It will cost Alaska about $35 million to implement a new cost-differential study for various Alaska communities, the Parnell administration told the Legislature last week.
The study, completed earlier this year by Juneau's McDowell Group, will be part of numerous union contract negations that are now underway, Commissioner of Administration Annette Kreitzer told the House Finance Committee on Thursday during an interim meeting in Anchorage.
The study, made public earlier this year, found an increasing gap between the cost of living in urban and rural areas in Alaska, McDowell's Jim Calvin told the committee.
The study found that in some rural communities, it cost 50 percent more to live than it did in the baseline community of Anchorage.

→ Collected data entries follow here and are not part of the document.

/-!
# Main term versus translated-saddle model, I: the density factor ([CMP], near zone of the BAND crux)

RH ladder column JENSEN, rung J-P(P3) «log band», BAND crux `XiDerivBandRealAllRates`
(stmt-RiemannHypothesis-19913) of route «JensenLogBand», line «band-one-window» (top-shell reshape,
BAND lead rh-jensen-prover g8; the lead's ASK [CMP] of STATUS 2026-08-27T05:38:24Z, plan of eng-2 g6
05:50:34Z). RH-FREE calculus of explicit model functions. WHAT THIS IS NOT: nothing here bears on
zeros of `ζ` off the line or the truth of RH.

The ratio `Main(c, u*)/M̃_{c₀,u₀}(c)` of the Laplace main term `LogBandArc.arcMainTerm n c u*` to the
shifted model `LogBandArc.arcShiftModel n c₀ u₀ c` is a product of three factors close to `1` (density,
`ζ`, curvature). This file supplies the elementary lemmas and the DENSITY factor:

* `norm_mul_mul_sub_one_le` — `‖xyz − 1‖ ≤ (1+a)(1+b)(1+c) − 1`;
* `norm_cpow_half_sub_cpow_half_le`, `norm_sqrt_pi_div_sub_le` — principal square roots of nearby
  points of the right half-plane: `‖(π/w)^{1/2} − (π/w₀)^{1/2}‖ ≤ √2·(‖w − w₀‖/‖w‖)·‖(π/w₀)^{1/2}‖`;
* `disc_good_point`, `hasDerivAt_arcSaddleFn_norm_le`, `differentiableOn_arcDensity_ball` — on the
  closed `(3/5)h`-disc about `c + h`: good points, `‖S′‖ ≤ M_S := 33/(4T) + 1/(0.79T)² + (n+1)/(1.79T)²
  + 25n/(4h²)`, holomorphy of the density `P_{n,c}` on the open disc;
* **`arcDensity_saddle_eq_mul_exp`** — `P_c(u*) = P_c(ũ)·exp(E)` with
  `E = (u* − ũ)∫₀¹ S_c(ũ + x(u* − ũ))dx` (`Zhang2022.Lemma45.eq_mul_exp_integral_logDeriv_segment`, `P′/P = S`
  by `LogBandArc.hasDerivAt_arcDensity`) and `‖E‖ ≤ M_S·d²` for `‖u* − ũ‖ ≤ d ≤ h/5`, because `S_c(u*) = 0`.

(prover-rh-jensen-eng-2-g7-0, 2026-08-27.)
-/

noncomputable section

-- single-problem summit: `Summit.RiemannHypothesis.RiemannHypothesis.…` is the tree convention
set_option linter.dupNamespace false

open Complex Real Set Metric
open scoped Interval

namespace Summit.RiemannHypothesis.RiemannHypothesis.Theorems.JensenPolynomials.LogBandArc

open Literature.NumberTheory.LFunctions

/-! ## Three elementary lemmas -/

/-- `‖xyz − 1‖ ≤ (1+a)(1+b)(1+c) − 1` when `‖x − 1‖ ≤ a`, `‖y − 1‖ ≤ b`, `‖z − 1‖ ≤ c`. [folklore] -/
theorem norm_mul_mul_sub_one_le {x y z : ℂ} {a b c : ℝ} (hx : ‖x - 1‖ ≤ a) (hy : ‖y - 1‖ ≤ b)
    (hz : ‖z - 1‖ ≤ c) : ‖x * y * z - 1‖ ≤ (1 + a) * (1 + b) * (1 + c) - 1 := by
  have ha : 0 ≤ a := (norm_nonneg _).trans hx
  have hb : 0 ≤ b := (norm_nonneg _).trans hy
  have hc : 0 ≤ c := (norm_nonneg _).trans hz
  have hny : ‖y‖ ≤ 1 + b := by
    have := norm_add_le (y - 1) 1; rw [sub_add_cancel, norm_one] at this; linarith
  have hnz : ‖z‖ ≤ 1 + c := by
    have := norm_add_le (z - 1) 1; rw [sub_add_cancel, norm_one] at this; linarith
  have e : x * y * z - 1 = (x - 1) * (y * z) + ((y - 1) * z + (z - 1)) := by ring
  rw [e]
  have h1 : ‖(x - 1) * (y * z)‖ ≤ a * ((1 + b) * (1 + c)) := by
    rw [norm_mul, norm_mul]
    exact mul_le_mul hx (mul_le_mul hny hnz (norm_nonneg _) (by linarith)) (by positivity) ha
  have h2 : ‖(y - 1) * z‖ ≤ b * (1 + c) := by
    rw [norm_mul]; exact mul_le_mul hy hnz (norm_nonneg _) hb
  calc ‖(x - 1) * (y * z) + ((y - 1) * z + (z - 1))‖
      ≤ ‖(x - 1) * (y * z)‖ + (‖(y - 1) * z‖ + ‖z - 1‖) :=
        (norm_add_le _ _).trans (add_le_add le_rfl (norm_add_le _ _))
    _ ≤ a * ((1 + b) * (1 + c)) + (b * (1 + c) + c) := by linarith
    _ = (1 + a) * (1 + b) * (1 + c) - 1 := by ring

/-- **Principal square roots of nearby points.** For `Re z₀ > 0` and any `z`:
`‖z^{1/2} − z₀^{1/2}‖ ≤ √2 · (‖z − z₀‖/‖z₀‖) · ‖z₀^{1/2}‖`
(`(Q − Q₀)(Q + Q₀) = z − z₀` and `Re(Q + Q₀) ≥ Re Q₀ ≥ (‖z₀‖/2)^{1/2}`). [folklore] -/
theorem norm_cpow_half_sub_cpow_half_le {z z₀ : ℂ} (hz₀ : 0 < z₀.re) :
    ‖z ^ (1 / 2 : ℂ) - z₀ ^ (1 / 2 : ℂ)‖ ≤ Real.sqrt 2 * (‖z - z₀‖ / ‖z₀‖) * ‖z₀ ^ (1 / 2 : ℂ)‖ := by
  have e12 : (1 / 2 : ℂ) = (2 : ℂ)⁻¹ := one_div 2
  rw [e12]
  set Q : ℂ := z ^ (2 : ℂ)⁻¹ with hQdef
  set Q₀ : ℂ := z₀ ^ (2 : ℂ)⁻¹ with hQ₀def
  have hQ : Q ^ 2 = z := Complex.cpow_ofNat_inv_pow z 2
  have hQ₀ : Q₀ ^ 2 = z₀ := Complex.cpow_ofNat_inv_pow z₀ 2
  have hz₀0 : z₀ ≠ 0 := fun h => by rw [h] at hz₀; simp at hz₀
  have hnz₀ : 0 < ‖z₀‖ := norm_pos_iff.2 hz₀0
  have hReQ : 0 ≤ Q.re := by rw [hQdef, Complex.cpow_inv_two_re]; exact Real.sqrt_nonneg _
  have hReQ₀ : Real.sqrt (‖z₀‖ / 2) ≤ Q₀.re := by
    rw [hQ₀def, Complex.cpow_inv_two_re]; exact Real.sqrt_le_sqrt (by linarith)
  have hsq0 : 0 < Real.sqrt (‖z₀‖ / 2) := Real.sqrt_pos.2 (by positivity)
  set s : ℝ := Real.sqrt ‖z₀‖ with hsdef
  have hs0 : 0 < s := Real.sqrt_pos.2 hnz₀
  have hs2 : s ^ 2 = ‖z₀‖ := Real.sq_sqrt hnz₀.le
  have hnQ₀ : ‖Q₀‖ = s := by
    have h2 : ‖Q₀‖ ^ 2 = ‖z₀‖ := by rw [← norm_pow, hQ₀]
    rw [hsdef, ← h2, Real.sqrt_sq (norm_nonneg _)]
  have hhalf : Real.sqrt (‖z₀‖ / 2) = s / Real.sqrt 2 := by
    rw [hsdef]; exact Real.sqrt_div' _ (by norm_num)
  have hsum : Real.sqrt (‖z₀‖ / 2) ≤ ‖Q + Q₀‖ := by
    have := Complex.re_le_norm (Q + Q₀)
    rw [Complex.add_re] at this; linarith
  have hprod : (Q - Q₀) * (Q + Q₀) = z - z₀ := by rw [← hQ, ← hQ₀]; ring
  have hnorm : ‖Q - Q₀‖ * ‖Q + Q₀‖ = ‖z - z₀‖ := by rw [← norm_mul, hprod]
  have h1 : ‖Q - Q₀‖ ≤ ‖z - z₀‖ / Real.sqrt (‖z₀‖ / 2) := by
    rw [le_div_iff₀ hsq0]
    calc ‖Q - Q₀‖ * Real.sqrt (‖z₀‖ / 2) ≤ ‖Q - Q₀‖ * ‖Q + Q₀‖ :=
          mul_le_mul_of_nonneg_left hsum (norm_nonneg _)
      _ = ‖z - z₀‖ := hnorm
  have h2 : ‖z - z₀‖ / Real.sqrt (‖z₀‖ / 2) = Real.sqrt 2 * (‖z - z₀‖ / ‖z₀‖) * ‖Q₀‖ := by
    rw [hhalf, hnQ₀, ← hs2]
    have hsqrt2 : (0 : ℝ) < Real.sqrt 2 := Real.sqrt_pos.2 (by norm_num)
    field_simp
  rw [← h2]; exact h1

/-- **The curvature square roots.** For `w, w₀` in the open right half-plane:
`‖(π/w)^{1/2} − (π/w₀)^{1/2}‖ ≤ √2 · (‖w − w₀‖/‖w‖) · ‖(π/w₀)^{1/2}‖`. [folklore] -/
theorem norm_sqrt_pi_div_sub_le {w w₀ : ℂ} (hw : 0 < w.re) (hw₀ : 0 < w₀.re) :
    ‖((π : ℂ) / w) ^ (1 / 2 : ℂ) - ((π : ℂ) / w₀) ^ (1 / 2 : ℂ)‖ ≤
      Real.sqrt 2 * (‖w - w₀‖ / ‖w‖) * ‖((π : ℂ) / w₀) ^ (1 / 2 : ℂ)‖ := by
  have hw0 : w ≠ 0 := fun h => by rw [h] at hw; simp at hw
  have hw₀0 : w₀ ≠ 0 := fun h => by rw [h] at hw₀; simp at hw₀
  have hπ : (0 : ℝ) < π := Real.pi_pos
  have hre : 0 < ((π : ℂ) / w₀).re := by
    rw [Complex.div_re, Complex.ofReal_re, Complex.ofReal_im, zero_mul, zero_div, add_zero]
    exact div_pos (mul_pos hπ hw₀) (Complex.normSq_pos.2 hw₀0)
  have h := norm_cpow_half_sub_cpow_half_le (z := (π : ℂ) / w) hre
  have hq : ‖(π : ℂ) / w - (π : ℂ) / w₀‖ / ‖(π : ℂ) / w₀‖ = ‖w - w₀‖ / ‖w‖ := by
    have e : (π : ℂ) / w - (π : ℂ) / w₀ = (π : ℂ) * (w₀ - w) / (w * w₀) := by
      rw [div_sub_div _ _ hw0 hw₀0]; ring
    rw [e, norm_div, norm_div, norm_mul, norm_mul, Complex.norm_real, Real.norm_eq_abs,
      abs_of_pos hπ, norm_sub_rev]
    have hnw : 0 < ‖w‖ := norm_pos_iff.2 hw0
    have hnw₀ : 0 < ‖w₀‖ := norm_pos_iff.2 hw₀0
    field_simp
  rw [hq] at h
  exact h


/-! ## Good points of the disc and the size of `S′` there -/

section disc

variable {n : ℕ} {x T : ℝ} {z : ℂ}

/-- Points of the closed `(3/5)h`-disc about `c + h` are good points for the density and the saddle
function: `Re(½+z) > 0`, `½ + z ≠ 1`, `z ≠ 0`, `z ≠ c`, `z + c ≠ 0`, and `‖z − c‖ ≥ (2/5)h`.
[folklore] -/
theorem disc_good_point (hx : |x| ≤ 1 / 2) (hT : 100 ≤ T) (hh : 1 / 2 ≤ bandRadius n T)
    (hhT : bandRadius n T ≤ 7 / 20 * T)
    (hz : ‖z - ((x : ℂ) + (T : ℂ) * I + bandRadius n T)‖ ≤ 3 / 5 * bandRadius n T) :
    0 < (1 / 2 + z).re ∧ 1 / 2 + z ≠ 1 ∧ z ≠ 0 ∧ z ≠ ((x : ℂ) + (T : ℂ) * I) ∧
      z + ((x : ℂ) + (T : ℂ) * I) ≠ 0 ∧
      2 / 5 * bandRadius n T ≤ ‖z - ((x : ℂ) + (T : ℂ) * I)‖ := by
  obtain ⟨him_lo, -, hre_lo, -, -, -, hnu_lo, -, -, hnuc⟩ := disc_geometry hx hT hh hhT hz
  have hT0 : 0 < T := by linarith
  have hh0 : 0 < bandRadius n T := by linarith
  have hzc : 2 / 5 * bandRadius n T ≤ ‖z - ((x : ℂ) + (T : ℂ) * I)‖ := by
    have h1 := norm_sub_norm_le ((bandRadius n T : ℝ) : ℂ)
      (((x : ℂ) + (T : ℂ) * I + bandRadius n T) - z)
    have e : ((bandRadius n T : ℝ) : ℂ) - (((x : ℂ) + (T : ℂ) * I + bandRadius n T) - z) =
        z - ((x : ℂ) + (T : ℂ) * I) := by ring
    rw [e, Complex.norm_real, Real.norm_eq_abs, abs_of_pos hh0, norm_sub_rev] at h1
    linarith
  refine ⟨by linarith, ?_, ?_, ?_, ?_, hzc⟩
  · intro h1
    have e : (1 / 2 + z).im = (1 : ℂ).im := by rw [h1]
    simp at e
    have e2 : (1 / 2 + z).im = z.im := by simp
    rw [e2, e] at him_lo
    linarith
  · intro h0; rw [h0, norm_zero] at hnu_lo; linarith
  · intro h0; rw [h0, sub_self, norm_zero] at hzc; linarith
  · intro h0; rw [h0, norm_zero] at hnuc; linarith

/-- **`‖S′‖` on the disc:** `‖S′_{n,c}(z)‖ ≤ 33/(4T) + 1/(0.79T)² + (n+1)/(1.79T)² + 25n/(4h²)` at every
point of the closed `(3/5)h`-disc (`S′ = D′ + n/(z−c)²`, `‖z − c‖ ≥ (2/5)h`). [folklore] -/
theorem hasDerivAt_arcSaddleFn_norm_le (hx : |x| ≤ 1 / 2) (hT : 100 ≤ T) (hℓ : 20 ≤ ell T)
    (hn : 100 ≤ n) (hh : 1 / 2 ≤ bandRadius n T) (hhT : bandRadius n T ≤ 7 / 20 * T)
    (hz : ‖z - ((x : ℂ) + (T : ℂ) * I + bandRadius n T)‖ ≤ 3 / 5 * bandRadius n T) :
    HasDerivAt (arcSaddleFn n ((x : ℂ) + (T : ℂ) * I))
        (deriv (arcSaddleFn n ((x : ℂ) + (T : ℂ) * I)) z) z ∧
      ‖deriv (arcSaddleFn n ((x : ℂ) + (T : ℂ) * I)) z‖ ≤
        33 / 4 / T + 1 / (79 / 100 * T) ^ 2 + ((n : ℝ) + 1) / (179 / 100 * T) ^ 2 +
          25 * n / (4 * bandRadius n T ^ 2) := by
  obtain ⟨D', hD', hb⟩ := hasDerivAt_arcSaddleFn hx hT hℓ hn hh hhT hz
  obtain ⟨-, -, -, -, -, hzc⟩ := disc_good_point hx hT hh hhT hz
  have hh0 : 0 < bandRadius n T := by linarith
  refine ⟨hD'.differentiableAt.hasDerivAt, ?_⟩
  rw [hD'.deriv]
  have hfrac : ‖(n : ℂ) / (z - ((x : ℂ) + (T : ℂ) * I)) ^ 2‖ ≤ 25 * n / (4 * bandRadius n T ^ 2) := by
    rw [norm_div, Complex.norm_natCast, norm_pow]
    have hpos : 0 < (2 / 5 * bandRadius n T) ^ 2 := by positivity
    have hsq : (2 / 5 * bandRadius n T) ^ 2 ≤ ‖z - ((x : ℂ) + (T : ℂ) * I)‖ ^ 2 :=
      pow_le_pow_left₀ (by positivity) hzc 2
    calc (n : ℝ) / ‖z - ((x : ℂ) + (T : ℂ) * I)‖ ^ 2 ≤ (n : ℝ) / (2 / 5 * bandRadius n T) ^ 2 :=
          div_le_div_of_nonneg_left (by positivity) hpos hsq
      _ = 25 * n / (4 * bandRadius n T ^ 2) := by field_simp; ring
  calc ‖D' + (n : ℂ) / (z - ((x : ℂ) + (T : ℂ) * I)) ^ 2‖
      ≤ ‖D'‖ + ‖(n : ℂ) / (z - ((x : ℂ) + (T : ℂ) * I)) ^ 2‖ := norm_add_le _ _
    _ ≤ _ := by linarith

/-- The density `P_{n,c}` is holomorphic on the OPEN `(3/5)h`-disc about `c + h`. [folklore] -/
theorem differentiableOn_arcDensity_ball (hx : |x| ≤ 1 / 2) (hT : 100 ≤ T)
    (hh : 1 / 2 ≤ bandRadius n T) (hhT : bandRadius n T ≤ 7 / 20 * T) :
    DifferentiableOn ℂ (arcDensity n ((x : ℂ) + (T : ℂ) * I))
      (ball (((x : ℂ) + (T : ℂ) * I) + bandRadius n T) (3 / 5 * bandRadius n T)) := by
  intro z hz
  rw [mem_ball, dist_eq_norm] at hz
  obtain ⟨hre, h1, hz0, hzc, hzpc, -⟩ := disc_good_point hx hT hh hhT hz.le
  exact (hasDerivAt_arcDensity n hre h1 hz0 hzc hzpc).differentiableAt.differentiableWithinAt

end disc

/-! ## The density factor: `P_c(u*) = P_c(ũ)·exp(E)`, `‖E‖ ≤ M_S d²` -/

section density

variable {n : ℕ} {x T : ℝ} {u ut : ℂ}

Rep. Mike Hawker, R-Anchorage, said the study and the decision on how it should be used are likely to be controversial.
The three most controversial issues in Alaska are "subsistence, abortion and cost differential," he said.
Rep. Beth Kerttula, D-Juneau, said the study could be a mixed blessing for communities outside Anchorage. While it may result in state employees being paid more if they work outside Anchorage, it also could bring pressure to move more state jobs to Anchorage.
"Once you say Anchorage is the cheapest place, everything starts to move there," she said.
Still, she said, it is good to have an accurate picture of what is happening in the state.
"I'm glad we have some valid data on it, and the Legislature can take steps to even it out," she said.
Calvin provided detail to the Legislature on how the report was developed, including surveys of 2,500 Alaska households and other research. Cost of housing, energy and food were key elements, with wide differences.
Much of the increase between Anchorage and more rural areas was due to the introduction of discount and big-box retail stores moving into the urban areas since the last such study was done in 1985. That held down costs for urban residents, but rural residents did not similarly benefit.
Fred Meyer and the Alaska Commercial Company provided highly detailed cost data to help with the study, Calvin said.
In many areas, housing costs played the key role in cost of living changes.
In Juneau, the cost of living is 11 percent higher than Anchorage, he said.
"That's really a function of housing," he said.
Juneau's housing costs are 15 percent higher than Anchorage, but with big retail stores, the cost of food is only 3 percent higher, Calvin said.
Cheap housing is why the Mat-Su Borough's cost of living was only 95 percent of that in Anchorage. It has access to the same retailers, but with lower housing costs.
In Southeast's smaller communities such as Gustavus and Pelican, the cost of living was less than in Juneau, and only 2 percent higher than Anchorage.
"People aren't just paying that much for housing," Calvin said.
While the quality of the housing may be an issue, "what they do pay is significantly less."
The lower cost of housing in Southeast's rural communities may even outweigh the higher cost of groceries, he said.
The key factor in cost of living around the state, he said, was access to the road system, which brings access to lower cost shopping.
In Southeast, he said, ferry service helps hold down the cost of living in rural communities.
Rep. Bill Thomas, R-Haines, agreed.
"I go to Juneau to get groceries from Costco," he said, and also carries back drums of fuel in his truck.
One anomaly Calvin said they discovered in Southeast was the differences between Sitka and Ketchikan. The two cities, both with histories in fishing and timber, are in the same size range and were initially grouped together by McDowell.
What they found, though, was that the cost of living was significantly higher in Sitka, driven by the high housing costs, he said.
"Once the Californians discovered Sitka the cost of housing went way up," he said.